I worry that in the process of transferring some of the weight of space-making for Black womxn from students to administration, there is the risk of experiences losing their charm. That they will have a plasticky, manufactured aura to them instead of an organic feel — like the difference between a pre-packaged tortilla and a freshly cooked one. We need Black womxn hired who are deeply in tune with the emotional and cultural production of Black womxn everywhere. A Black tastemaker in higher education.
Until our administration finds Black womxn who can dream the way we do — who can curate raw experiences that draw tears — I feel the burden to keep our programming and initiatives in our safe hands. This is a charge to the administration to both bring high caliber Black womxn to NYUAD and to let Black womxn students “read” them before joining our cause. I want to see us reach a point where Black female students can rest and trust that we are taken care of by this institution, but I will not rest peacefully knowing that administration would hire someone who cannot do it as well as we can.

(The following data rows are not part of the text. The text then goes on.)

/-! ### The record zoom limit with its Morrey constant made explicit -/

/-- **The KNSS record zoom limit with the EXPLICIT inherited Morrey constant `M/ν²`** — the landed
stub `stub_zoomLimitMorrey` (KNSS 2009, Lemma 6.1; file `…ZoomLimitMorrey.lean`, lead c2) states
`∃ M'`; its proof produces `M' = M/ν²`, which the small-envelope corollary needs. Same proof.
[cite: KochNadirashviliSereginSverak2009, Lemma 6.1 and Prop. 4.1 (arXiv:0709.3599)] -/
theorem zoomLimitMorrey_explicit :
    ∀ (ν T : ℝ), 0 < ν → 0 < T →
      ∀ (u : ℝ → EuclideanSpace ℝ (Fin 3) → EuclideanSpace ℝ (Fin 3))
        (p : ℝ → EuclideanSpace ℝ (Fin 3) → ℝ),
        IsClassicalNSSolutionOn (Set.Ico 0 T) ν 0 u p → IsLerayHopfOn T ν 0 (u 0) u →
        ∀ M : ℝ, (∀ t ∈ Set.Ioo 0 T, ∀ (x₁ : EuclideanSpace ℝ (Fin 3)) (r : ℝ), 0 < r → 17 * r ≤ 1 →
            ∫ x in Metric.ball x₁ r, ‖u t x‖ ^ 2 ≤ M * r) →
        ∀ (tc : ℕ → ℝ) (xc : ℕ → EuclideanSpace ℝ (Fin 3)) (Λ e : ℕ → ℝ),
          (∀ n, 0 < tc n) → (∀ n, 0 < e n) → (∀ n, tc n + e n < T) → (∀ n, 0 < Λ n) →
          (∀ n, ∀ s ∈ Set.Icc 0 (tc n + e n), ∀ x, ‖u s x‖ ≤ 2 * Λ n) →
          Tendsto Λ atTop atTop → Tendsto (fun n => tc n * Λ n ^ 2) atTop atTop →
          ∀ z : ℕ → ℝ → EuclideanSpace ℝ (Fin 3) → EuclideanSpace ℝ (Fin 3),
            (∀ n s y, z n s y = (Λ n)⁻¹ • u (tc n + ν / Λ n ^ 2 * s) (xc n + (ν / Λ n) • y)) →
            ∃ (φ : ℕ → ℕ) (v : ℝ → EuclideanSpace ℝ (Fin 3) → EuclideanSpace ℝ (Fin 3)),
              StrictMono φ ∧
              (∀ s < 0, ∀ y, Tendsto (fun n => z (φ n) s y) atTop (𝓝 (v s y))) ∧
              IsBoundedAncientMildSolution 1 v ∧
              ContDiffOn ℝ (⊤ : ℕ∞) (uncurry v) (Set.Iio 0 ×ˢ Set.univ) ∧
              (∀ s t : ℝ, s < t → t < 0 → ∀ x,
                v t x = UnboundedOperators.heatExtension (v s) (t - s) x - oseenDuhamel 1 s v v t x) ∧
              (∀ t < 0, ∀ (y : EuclideanSpace ℝ (Fin 3)) (r : ℝ), 0 < r →
                ∫ x in Metric.ball y r, ‖v t x‖ ^ 2 ≤ M / ν ^ 2 * r) := by
  intro ν T hν hT u p hcl hLH M hMor tc xc Λ e htc he hte hΛ hdom hΛlim hprod z hz
  -- ### scales `α = Λ⁻¹`, `γ = ν/Λ`, `β = α γ = ν/Λ²` (viscosity `α ν/γ = 1`), windows
  have hαpos : ∀ n, 0 < (Λ n)⁻¹ := fun n => inv_pos.2 (hΛ n)
  have hγpos : ∀ n, 0 < ν / Λ n := fun n => div_pos hν (hΛ n)
  have hβpos : ∀ n, 0 < ν / Λ n ^ 2 := fun n => div_pos hν (pow_pos (hΛ n) 2)
  obtain ⟨A, hA⟩ : ∃ A : ℕ → ℝ, ∀ n, A n = -(tc n * Λ n ^ 2 / ν) := ⟨_, fun n => rfl⟩
  obtain ⟨b, hb⟩ : ∃ b : ℕ → ℝ, ∀ n, b n = e n * Λ n ^ 2 / ν := ⟨_, fun n => rfl⟩
  have halg : ∀ n s, ν / Λ n ^ 2 = (Λ n)⁻¹ * (ν / Λ n) ∧ (Λ n)⁻¹ * ν / (ν / Λ n) = 1 ∧
      tc n + ν / Λ n ^ 2 * s = ν / Λ n ^ 2 * (s - A n) ∧
      tc n + e n - (tc n + ν / Λ n ^ 2 * s) = ν / Λ n ^ 2 * (b n - s) ∧
      (Λ n)⁻¹ * (2 * Λ n) = 2 := by
    intro n s
    have hΛn : Λ n ≠ 0 := (hΛ n).ne'
    have hν0 : ν ≠ 0 := hν.ne'
    rw [hA n, hb n]
    refine ⟨?_, ?_, ?_, ?_, ?_⟩ <;> field_simp <;> ring
  have hbpos : ∀ n, 0 < b n := fun n =>
    (hb n).symm ▸ div_pos (mul_pos (he n) (pow_pos (hΛ n) 2)) hν
  have hAneg : ∀ n, A n < 0 := fun n => by
    rw [hA n]; exact neg_neg_of_pos (div_pos (mul_pos (htc n) (pow_pos (hΛ n) 2)) hν)
  -- original times of rescaled times
  have hmem_Icc : ∀ n s, A n < s → s ≤ b n →
      tc n + ν / Λ n ^ 2 * s ∈ Icc 0 (tc n + e n) := by
    intro n s h1 h2
    obtain ⟨-, -, hoA, hob, -⟩ := halg n s
    have h3 : 0 ≤ ν / Λ n ^ 2 * (s - A n) := mul_nonneg (hβpos n).le (by linarith)
    have h4 : 0 ≤ ν / Λ n ^ 2 * (b n - s) := mul_nonneg (hβpos n).le (by linarith)
    constructor <;> linarith
  have hmem_Ico : ∀ n s, A n < s → s < b n → tc n + ν / Λ n ^ 2 * s ∈ Ico 0 T := by
    intro n s h1 h2
    have h := hmem_Icc n s h1 h2.le
    exact ⟨h.1, h.2.trans_lt (hte n)⟩
  have hmem_Ioo : ∀ n s, A n < s → s < 0 → tc n + ν / Λ n ^ 2 * s ∈ Ioo 0 (tc n) := by
    intro n s h1 h2
    obtain ⟨-, -, hoA, -, -⟩ := halg n s
    have h3 : 0 < ν / Λ n ^ 2 * (s - A n) := mul_pos (hβpos n) (by linarith)
    have h4 : ν / Λ n ^ 2 * s < 0 := mul_neg_of_pos_of_neg (hβpos n) h2
    constructor <;> linarith
  -- ### the zooms are classical solutions with viscosity `1` on `(A n, b n)`
  have hzslice : ∀ n s, z n s =
      (Λ n)⁻¹ • fun y => u (tc n + ν / Λ n ^ 2 * s) (xc n + (ν / Λ n) • y) :=
    fun n s => funext fun y => hz n s y
  have hzeq : ∀ n, z n = (Λ n)⁻¹ • stPull (ν / Λ n ^ 2) (ν / Λ n) (tc n) (xc n) u :=
    fun n => funext fun s => funext fun y => by rw [hz n s y]; rfl
  have hclz : ∀ n, IsClassicalNSSolutionOn (Ioo (A n) (b n)) 1 0 (z n)
      ((Λ n)⁻¹ ^ 2 • stPull (ν / Λ n ^ 2) (ν / Λ n) (tc n) (xc n) p) := by
    intro n
    obtain ⟨hβeq, hvisc, -⟩ := halg n 0
    have h := hcl.stRescale (hαpos n) (hγpos n) hβeq (tc n) (xc n)
    rw [smul_stPull_zero, hvisc, ← hzeq n] at h
    exact h.mono (fun s hs => hmem_Ico n s hs.1 hs.2) (uniqueDiffOn_Ioo _ _)
  have hC1z : ∀ n s, s ∈ Ioo (A n) (b n) → ContDiff ℝ 1 (z n s) := fun n s hs =>
    ((hclz n).contDiff_velocity hs).of_le (by norm_cast)
  -- ### the inputs of KNSS 2009, Lemma 6.1
  have hAlim : Tendsto A atTop atBot := by
    refine (tendsto_neg_atTop_atBot.comp (hprod.atTop_div_const hν)).congr fun n => ?_
    rw [hA n, Function.comp_apply]
  have hcontz : ∀ n, ContinuousOn (uncurry (z n)) (Ioo (A n) 0 ×ˢ univ) := fun n =>
    (hclz n).smooth_velocity.continuousOn.mono
      (prod_mono (Ioo_subset_Ioo_right (hbpos n).le) subset_rfl)
  have hs_lt_b : ∀ n s, s ≤ 0 → s < b n := fun n s hs => lt_of_le_of_lt hs (hbpos n)
  have hdivz : ∀ n, ∀ s ∈ Ioo (A n) 0, IsWeaklyDivFree (z n s) := fun n s hs =>
    VectorCalculus.IsDivFree.isWeaklyDivFree_holds
      ((hclz n).divFree s ⟨hs.1, hs_lt_b n s hs.2.le⟩) (hC1z n s ⟨hs.1, hs_lt_b n s hs.2.le⟩)
  have hzb : ∀ n s, A n < s → s ≤ b n → ∀ y, ‖z n s y‖ ≤ 2 := by
    intro n s h1 h2 y
    obtain ⟨-, -, -, -, h2Λ⟩ := halg n s
    rw [hz n s y, norm_smul, Real.norm_of_nonneg (hαpos n).le, ← h2Λ]
    exact mul_le_mul_of_nonneg_left (hdom n _ (hmem_Icc n s h1 h2) _) (hαpos n).le
  have hzb0 : ∀ n s, A n < s → s ≤ 0 → ∀ y, ‖z n s y‖ ≤ 2 := fun n s h1 h2 y =>
    hzb n s h1 (h2.trans (hbpos n).le) y
  -- `L²` bounds of the zoom slices (Leray–Hopf energy bound and change of variables)
  obtain ⟨E2, hE2top, hE2⟩ : ∃ E2 : ℝ≥0∞, E2 ≠ ∞ ∧ ∀ t ∈ Icc 0 T, eLpNorm (u t) 2 volume ≤ E2 := by
    refine ⟨ENNReal.ofReal (Real.sqrt (2 * VectorCalculus.kineticEnergy (u 0))),
      ENNReal.ofReal_ne_top, fun t ht => (ENNReal.pow_le_pow_left_iff two_ne_zero).1 ?_⟩
    rw [eLpNorm_two_sq_eq_lintegral, ← ENNReal.ofReal_pow (Real.sqrt_nonneg _),
      Real.sq_sqrt (mul_nonneg zero_le_two (kineticEnergy_nonneg _))]
    exact hLH.lintegral_enorm_sq_le hν.le ht
  have hKz : ∀ n, ∃ K : ℝ≥0∞, K ≠ ∞ ∧ ∀ s, A n < s → s ≤ b n → eLpNorm (z n s) 2 volume ≤ K := by
    intro n
    refine ⟨‖(Λ n)⁻¹‖ₑ *
      (ENNReal.ofReal ((ν / Λ n) ^ Module.finrank ℝ (EuclideanSpace ℝ (Fin 3)))⁻¹ ^
        (1 / (2 : ℝ≥0∞)).toReal * E2), ?_, fun s h1 h2 => ?_⟩
    · exact ENNReal.mul_ne_top enorm_ne_top (ENNReal.mul_ne_top
        (ENNReal.rpow_ne_top_of_nonneg ENNReal.toReal_nonneg ENNReal.ofReal_ne_top) hE2top)
    · rw [hzslice n s, eLpNorm_const_smul,
        RecordZoomAncient.Birth.eLpNorm_comp_space_affine (hγpos n) (xc n) _ 2]
      gcongr
      have h := hmem_Icc n s h1 h2
      exact hE2 _ ⟨h.1, h.2.trans (hte n).le⟩
  -- the Oseen identity of each zoom between negative times
  have hmildz : ∀ n, ∀ s t : ℝ, A n < s → s < t → t < 0 → ∀ x,
      z n t x = UnboundedOperators.heatExtension (z n s) (t - s) x -
        oseenDuhamel 1 s (z n) (z n) t x := by
    intro n s t h1 h2 h3 x
    obtain ⟨K, hKtop, hK⟩ := hKz n
    exact mild_of_bounded_of_eLpNorm_two_le_of_lt (hclz n) (h1.trans (h2.trans h3)) (hbpos n)
      (fun τ hτ y => hzb0 n τ hτ.1 hτ.2 y) hKtop (fun τ hτ => hK τ hτ.1 (hτ.2.trans (hbpos n).le))
      h1 h2 h3 x
  -- ### KNSS 2009, Lemma 6.1: the subsequence and the ancient Oseen-mild limit
  obtain ⟨φ, W, hφ, hWc, hWdiv, hWb, hWmild, -, hpt, -⟩ :=
    KNSS2009_lemma61_oseenMild hAlim hcontz hdivz hmildz fun n τ hτ y => hzb0 n τ hτ.1 hτ.2.le y
  -- bounded ancient mild solution (duality form) and smoothness (KNSS 2009, Prop. 4.1)
  have hmildW : IsBoundedAncientMildSolution 1 W :=
    isBoundedAncientMildSolution_of_oseen one_pos hWc ⟨2, hWb⟩ hWdiv
      (fun s t hst ht x => by rw [one_mul]; exact hWmild s t hst ht x)
  have hsm : IsSmoothSpaceTimeOn (Iio 0) W :=
    HardyAncientLimit.isSmoothSpaceTimeOn_of_oseen hWc zero_le_two hWb hWmild
  -- eventual facts along the subsequence
  have hevA : ∀ s : ℝ, ∀ᶠ j in atTop, A (φ j) < s := fun s =>
    (hAlim.comp hφ.tendsto_atTop).eventually (eventually_lt_atBot s)
  have hevΛ : ∀ R : ℝ, ∀ᶠ j in atTop, R ≤ Λ (φ j) := fun R =>
    (hΛlim.comp hφ.tendsto_atTop).eventually (eventually_ge_atTop R)
  refine ⟨φ, W, hφ, hpt, hmildW, hsm, hWmild, fun t ht y r hr => ?_⟩
  -- ### the Morrey bound of the limit slices
  -- the Morrey bound of the zoom slices at radius `r`, eventually
  have hMorz : ∀ᶠ j in atTop, ∫ x in ball y r, ‖z (φ j) t x‖ ^ 2 ≤ M / ν ^ 2 * r := by
    filter_upwards [hevA t, hevΛ (17 * ν * r)] with j hjA hjΛ
    set n := φ j with hn
    -- the zoom in the form of `zoom_scaledEnergy_le` (factor `c = 1`)
    have hform : z n t = ((1 * (Λ n)⁻¹) • stPull (1 ^ 2 * (ν / Λ n ^ 2)) (1 * (ν / Λ n))
        (tc n) (xc n) u) t := by
      funext x
      rw [hz n t x, smul_stPull_apply, one_mul, one_pow, one_mul, one_mul]
    have hMor' : ∀ t' ∈ Ioo 0 (tc n), ∀ (x₁ : EuclideanSpace ℝ (Fin 3)) (ρ : ℝ), 0 < ρ →
        ρ ≤ 1 / 17 → ∫ x in ball x₁ ρ, ‖u t' x‖ ^ 2 ≤ M * ρ := fun t' ht' x₁ ρ hρ hρ' =>
      hMor t' ⟨ht'.1, ht'.2.trans ((lt_add_of_pos_right _ (he n)).trans (hte n))⟩ x₁ ρ hρ
        (by linarith)
    have hs : tc n + 1 ^ 2 * (ν / Λ n ^ 2) * t ∈ Ioo 0 (tc n) := by
      rw [one_pow, one_mul]; exact hmem_Ioo n t hjA ht
    have hrr : 1 * (ν / Λ n) * r ≤ 1 / 17 := by
      rw [one_mul, div_mul_eq_mul_div, div_le_div_iff₀ (hΛ n) (by norm_num : (0 : ℝ) < 17)]
      linarith
    have h := zoom_scaledEnergy_le (T := tc n) (x₀ := xc n) (u := u) (α := (Λ n)⁻¹)
      (β := ν / Λ n ^ 2) (hγpos n) one_pos hMor' hs y hr hrr
    rw [← hform] at h
    have hcst : (Λ n)⁻¹ ^ 2 * M / (ν / Λ n) ^ 2 = M / ν ^ 2 := by
      have hΛn : Λ n ≠ 0 := (hΛ n).ne'
      field_simp
    rw [hcst] at h
    have h' := mul_le_mul_of_nonneg_left h hr.le
    rwa [← mul_assoc, mul_inv_cancel₀ hr.ne', one_mul, mul_comm r] at h'
  -- continuity and the bound `2` of the zoom slices at time `t`, eventually
  have hf : ∀ᶠ j in atTop, Continuous (z (φ j) t) ∧ ∀ x, ‖z (φ j) t x‖ ≤ 2 := by
    filter_upwards [hevA t] with j hjA
    exact ⟨(hC1z _ t ⟨hjA, hs_lt_b _ t ht.le⟩).continuous, fun x => hzb0 _ t hjA ht.le x⟩
  exact le_of_tendsto (tendsto_setIntegral_ball_norm_sq_of_eventually_bound hf (hpt t ht) y r)
    hMorz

My Love for Black Womxn Alone Cannot Bridge the Gap
I constantly remind myself and our team that even if we lose every other skill needed to run AZIZA, as long as we have a profound love for Black womxn, we will prevail. I feel secure in that. While I did not enroll in this university with a clause stating it would be my full-time job to make space for Black womxn, I feel spiritually guided toward this cause. But I cannot be the only one who loves us.
The idea of Black womxn not feeling my love bothers me because the alternative for us is abandonment. My fear of letting down the Black womxn at NYUAD keeps me awake at night — and in some ways keeps me disciplined about working.
But why do I hold this fear? Why do our faculty and administration not hold this fear? What lets them sleep peacefully at night while I do not?
The burden of making room for Black womxn on this campus cannot be absolutely ours to bear as students. I cannot continue to operate in this constant dance of a calling, pressure, burnout, and Olympic weight lifting of institutional responsibilities.
I challenge our administration to prove that their commitment to the Black student body does not end with the international outcry about Black Lives Matter; that our words and actions will not mean less than they do right now. I challenge the administration to invest in a fleet of trusted Black staff and faculty members who combat institutional abandonment with a radical focus on us. I challenge the administration and faculty to love Black womxn as boldly as I do.
We need you to pick up some of the load, because no amount of student organizing can ever bridge the gap you leave.